— Эти антисемитские выходки Рудольфа меня не обижают, — примирительно произнес Марк, чувствуя неловкость гостя. — Они вовсе не свидетельствуют о юдофобских настроениях в стране, как шепотом, пугливо предупреждают некоторые евреи. Мой личный опыт говорит об обратном. Я, обыкновенный еврей, без особых заслуг перед обществом, добился влиятельного положения, объездил на государственные деньги весь мир, участвую в культурной и политической жизни и считаю Россию моей единственной Родиной. Хотя без всяких предубеждений отношусь и к сионистским организациям, этим ловцам еврейских душ… Конечно, у евреев в революции есть историческая вина. Они совершили не только социальное, но и геологическое насилие, выхватив Россию из земного развития. Так Луна была вырвана когда-то из Земли, оставив огромный, затопленный океаном котлован. Евреи вышли из черты оседлости, но распространили эту черту на шестую часть мира, которую вывели за пределы земного сообщества. Это астрономическое насилие дорого обошлось России. Теперь историческая задача евреев искупить вину недавнего прошлого. Опустить Луну на Землю. Вернуть Россию в сообщество цивилизованных стран…
Коробейников согласно кивал, изображал заинтересованность, но в уме пульсировала душная, страшная мысль — признаться во всем Марку Солиму. Повиниться перед ним и этим признанием навсегда отрезать себе вход в его дом. Отсечь разрушительный, смертельно опасный сюжет романа, на который одна за другой нанизывались увлекательные сцены. Волшебная, как ночной фейерверк, Москва, сквозь которую они летели с Еленой. Подиум с длинноногими амазонками, которые пленили его по ее наущению. Свирепая неандертальская драка у дубровицкой церкви… Но он молчал, был не в силах признаться. Был в плену у сюжета, который развивался сам по себе, неподвластно художнику. Складывался из крохотных, поминутно возникавших отрезков, из произносимых Марком слов, из сумасшедшей, невыполнимой мысли во всем признаться, из чудесного, изысканного портрета Елены, смотрящей на него с укоризной.
— Историческая задача евреев — объединить разорванное человечество. Через мировую, во многом еврейскую, культуру. Через науку, технологии, машины, во многом еврейского изобретения. Через политику, указывающую человечеству общую цель. Это не просто. Требует от евреев жертв. Обрекает их на гонения. На обвинения в масонском заговоре, в предательстве национальных интересов стран, где они проживают. Но прогрессивные евреи идут на эти жертвы. Я, в силу моих скромных возможностей, принадлежу к их числу…

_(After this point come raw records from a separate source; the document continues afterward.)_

/-- **`#Aut(L(C_f)/L(x)) = p`**: the `p` deck transformations are `L(x)`-automorphisms, and there are at
most `[L(C_f) : L(x)] = p` automorphisms (Mathlib `AlgEquiv.card_le`). [cite: Stichtenoth2009, Thm. 3.7.1] -/
theorem natCard_algEquiv_eq {ζ₀ : L} (hζ₀ : IsPrimitiveRoot ζ₀ p) (hf : f ≠ 0) :
    Nat.card (SuperellipticFunctionField K L p f ≃ₐ[RatFunc L] SuperellipticFunctionField K L p f) = p := by
  haveI : NeZero p := ⟨hp.out.ne_zero⟩
  haveI := finiteDimensional_ratFunc (K := K) (L := L) (p := p) (f := f)
  haveI : SMulCommClass (CyclicCoverDeck L p) (RatFunc L) (SuperellipticFunctionField K L p f) :=
    ⟨deck_smul_smul⟩
  set δ := CyclicCoverDeck.ofRoot hζ₀.pow_eq_one with hδ
  let τ : Fin p → (SuperellipticFunctionField K L p f ≃ₐ[RatFunc L] SuperellipticFunctionField K L p f) :=
    fun i => MulSemiringAction.toAlgEquiv (RatFunc L) (SuperellipticFunctionField K L p f) (δ ^ (i : ℕ))
  have hτ : Function.Injective τ := by
    intro i j hij
    have h := AlgEquiv.congr_fun hij (genY K L p f)
    simp only [τ, MulSemiringAction.toAlgEquiv_apply] at h
    exact Fin.ext (deck_pow_injective hζ₀ hf i.2 j.2 h)
  rw [Nat.card_eq_fintype_card]
  refine le_antisymm ?_ ?_
  · exact (AlgEquiv.card_le (F := RatFunc L) (K := SuperellipticFunctionField K L p f)).trans_eq
      (finrank_eq K L p f)
  · simpa using Fintype.card_le_of_injective τ hτ

/-- **`L(C_f)/L(x)` is Galois** (`#Aut = [L(C_f) : L(x)]`). [cite: Stichtenoth2009, Thm. 3.7.1] -/
theorem isGalois_ratFunc {ζ₀ : L} (hζ₀ : IsPrimitiveRoot ζ₀ p) (hf : f ≠ 0) :
    IsGalois (RatFunc L) (SuperellipticFunctionField K L p f) := by
  haveI := finiteDimensional_ratFunc (K := K) (L := L) (p := p) (f := f)
  exact IsGalois.of_card_aut_eq_finrank _ _ ((natCard_algEquiv_eq hζ₀ hf).trans (finrank_eq K L p f).symm)

/-- **The norm is the product of the deck conjugates**: `N_{L(C_f)/L(x)}(z) = ∏_{i<p} δ^i z` in `L(C_f)`
(Mathlib `Algebra.norm_eq_prod_automorphisms` for the Galois extension `L(C_f)/L(x)`, whose automorphisms
are exactly the `p` deck transformations). [folklore] -/
theorem algebraMap_norm_eq_prod_deck_pow_smul {ζ₀ : L} (hζ₀ : IsPrimitiveRoot ζ₀ p) (hf : f ≠ 0)
    (z : SuperellipticFunctionField K L p f) :
    algebraMap (RatFunc L) (SuperellipticFunctionField K L p f) (Algebra.norm (RatFunc L) z) =
      ∏ i ∈ Finset.range p, (CyclicCoverDeck.ofRoot hζ₀.pow_eq_one ^ i) • z := by
  haveI : NeZero p := ⟨hp.out.ne_zero⟩
  haveI := finiteDimensional_ratFunc (K := K) (L := L) (p := p) (f := f)
  haveI := isGalois_ratFunc (K := K) (L := L) (p := p) (f := f) hζ₀ hf
  haveI : SMulCommClass (CyclicCoverDeck L p) (RatFunc L) (SuperellipticFunctionField K L p f) :=
    ⟨deck_smul_smul⟩
  set δ := CyclicCoverDeck.ofRoot hζ₀.pow_eq_one with hδ
  let τ : Fin p → (SuperellipticFunctionField K L p f ≃ₐ[RatFunc L] SuperellipticFunctionField K L p f) :=
    fun i => MulSemiringAction.toAlgEquiv (RatFunc L) (SuperellipticFunctionField K L p f) (δ ^ (i : ℕ))
  have hτ : Function.Injective τ := by
    intro i j hij
    have h := AlgEquiv.congr_fun hij (genY K L p f)
    simp only [τ, MulSemiringAction.toAlgEquiv_apply] at h
    exact Fin.ext (deck_pow_injective hζ₀ hf i.2 j.2 h)
  have hbij : Function.Bijective τ := by
    rw [Fintype.bijective_iff_injective_and_card]
    refine ⟨hτ, ?_⟩
    rw [Fintype.card_fin, ← Nat.card_eq_fintype_card, natCard_algEquiv_eq hζ₀ hf]
  rw [Algebra.norm_eq_prod_automorphisms, ← Fin.prod_univ_eq_prod_range]
  exact (Fintype.prod_bijective τ hbij (fun i => (δ ^ (i : ℕ)) • z) (fun σ => σ z) fun i => rfl).symm

/-- **Every rational function is a norm from `L(C_f)`** for `L` algebraically closed — Tsen's theorem
(`L(x)` is `(C₁)`, `isCr_one_ratFunc`) and the surjectivity of norms from finite extensions of `(C₁)` fields
(`IsCr.norm_surjective_one`); in the form `∏_{i<p} δ^i ψ = r`. [cite: Shatz1972, Ch. IV §3 Thm. 24 and Prop. 33 (2)]
[cite: SerreGaloisCohomology1997, II §3.2 Prop. 8 (b) and §3.3 (b)] -/
theorem exists_prod_deck_pow_smul_eq_algebraMap [IsAlgClosed L] {ζ₀ : L} (hζ₀ : IsPrimitiveRoot ζ₀ p) (hf : f ≠ 0)
    (r : RatFunc L) :
    ∃ ψ : SuperellipticFunctionField K L p f,
      ∏ i ∈ Finset.range p, (CyclicCoverDeck.ofRoot hζ₀.pow_eq_one ^ i) • ψ =
        algebraMap (RatFunc L) (SuperellipticFunctionField K L p f) r := by
  haveI := finiteDimensional_ratFunc (K := K) (L := L) (p := p) (f := f)
  obtain ⟨ψ, hψ⟩ := (Literature.FieldTheory.QuasiAlgClosed.isCr_one_ratFunc (k := L)).norm_surjective_one
    (L := SuperellipticFunctionField K L p f) r
  exact ⟨ψ, by rw [← algebraMap_norm_eq_prod_deck_pow_smul hζ₀ hf, hψ]⟩

/-! ### The norm `N = 1 + δ + ⋯ + δ^{p-1}` on divisors -/

omit [Fact (Irreducible (superellipticPoly K L p f))] hp in
/-- Cyclic reindexing: `δ ∑_{i<p} δ^i x = ∑_{i<p} δ^i x` (`δ^p = 1`). [folklore] -/
theorem deck_smul_sum_deck_pow_smul [NeZero p] {β : Type*} [AddCommGroup β] [DistribMulAction (CyclicCoverDeck L p) β]
    {ζ₀ : L} (hζ₀ : IsPrimitiveRoot ζ₀ p) (x : β) :
    CyclicCoverDeck.ofRoot hζ₀.pow_eq_one • ∑ i ∈ Finset.range p, (CyclicCoverDeck.ofRoot hζ₀.pow_eq_one ^ i) • x =
      ∑ i ∈ Finset.range p, (CyclicCoverDeck.ofRoot hζ₀.pow_eq_one ^ i) • x := by
  set δ := CyclicCoverDeck.ofRoot hζ₀.pow_eq_one with hδ
  have hδp : δ ^ p = 1 := CyclicCoverDeck.ofRoot_pow_eq_one hζ₀.pow_eq_one
  rw [Finset.smul_sum]
  simp only [← mul_smul, ← pow_succ']
  have h1 := Finset.sum_range_succ' (fun k => (δ ^ k) • x) p
  have h2 := Finset.sum_range_succ (fun k => (δ ^ k) • x) p
  rw [hδp, pow_zero] at *
  rw [h2] at h1
  exact (add_right_cancel h1).symm

omit [Fact (Irreducible (superellipticPoly K L p f))] hp in
/-- `∑_{i<p} δ^i (δ x) = ∑_{i<p} δ^i x`. [folklore] -/
theorem sum_deck_pow_smul_deck_smul [NeZero p] {β : Type*} [AddCommGroup β] [DistribMulAction (CyclicCoverDeck L p) β]
    {ζ₀ : L} (hζ₀ : IsPrimitiveRoot ζ₀ p) (x : β) :
    ∑ i ∈ Finset.range p, (CyclicCoverDeck.ofRoot hζ₀.pow_eq_one ^ i) • (CyclicCoverDeck.ofRoot hζ₀.pow_eq_one • x) =
      ∑ i ∈ Finset.range p, (CyclicCoverDeck.ofRoot hζ₀.pow_eq_one ^ i) • x := by
  rw [← deck_smul_sum_deck_pow_smul hζ₀ x, Finset.smul_sum]
  refine Finset.sum_congr rfl fun i _ => ?_
  rw [← mul_smul, ← mul_smul, ← pow_succ, ← pow_succ']

omit [Fact (Irreducible (superellipticPoly K L p f))] hp in
/-- `N ∘ (1 - δ) = 0`: `∑_{i<p} δ^i (x - δ x) = 0`. [folklore] -/
theorem sum_deck_pow_smul_sub_deck_smul [NeZero p] {β : Type*} [AddCommGroup β] [DistribMulAction (CyclicCoverDeck L p) β]
    {ζ₀ : L} (hζ₀ : IsPrimitiveRoot ζ₀ p) (x : β) :
    ∑ i ∈ Finset.range p, (CyclicCoverDeck.ofRoot hζ₀.pow_eq_one ^ i) • (x - CyclicCoverDeck.ofRoot hζ₀.pow_eq_one • x) = 0 := by
  simp only [smul_sub, Finset.sum_sub_distrib, sum_deck_pow_smul_deck_smul hζ₀ x, sub_self]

Своими откровениями Марк усиливал в Коробейникове чувство стыда. Этот стыд и вина рождали в нем подобье истерики, приближали к той черте, за которой он может перебить Марка и во всем повиниться. Но эта страшная, сокрушительная мысль тоже была искушением, потребностью больного сознания, и он продолжал молчать, едва внимая рассуждениям Марка.
— Тот небольшой круг людей, с которыми вы у меня познакомились и, надеюсь, продолжите знакомство сегодня, связан упомянутой грандиозной, планетарной задачей — возвращением Луны на Землю. Этот круг, разумеется, состоит не из одних евреев, но все мы, по расхожим характеристикам нынешних славянофилов, являемся «вольными каменщиками». Работаем каждый в своей видимой области — в науке, культуре, политике, — но незримо объединены мессианской задачей. Строим на Земле космодром, куда из пустыни Космоса должен спланировать межпланетный корабль Луна. Это сложнейшая операция. Луна должна занять то место, откуда ее вырвала русская революция. Должна поместиться в котлован, не сломав, не повредив его кромки. Не плюхнуться с размаху на другой континент, на головы ничего не подозревающих народов, породив жуткую катастрофу. Должна уцелеть во время приземления, не рассыпаться на груды уродливых обугленных осколков. Это требует колоссальных знаний, колоссальных, видимых и невидимых, усилий. Самоотверженной воли тех на Западе, кто находится на земном космодроме и принимает корабль, и тех, кто находится здесь, на этой огромной летающей тарелке, именуемой «СССР», и идет на снижение. В этой космогонической работе вам и предложено участвовать.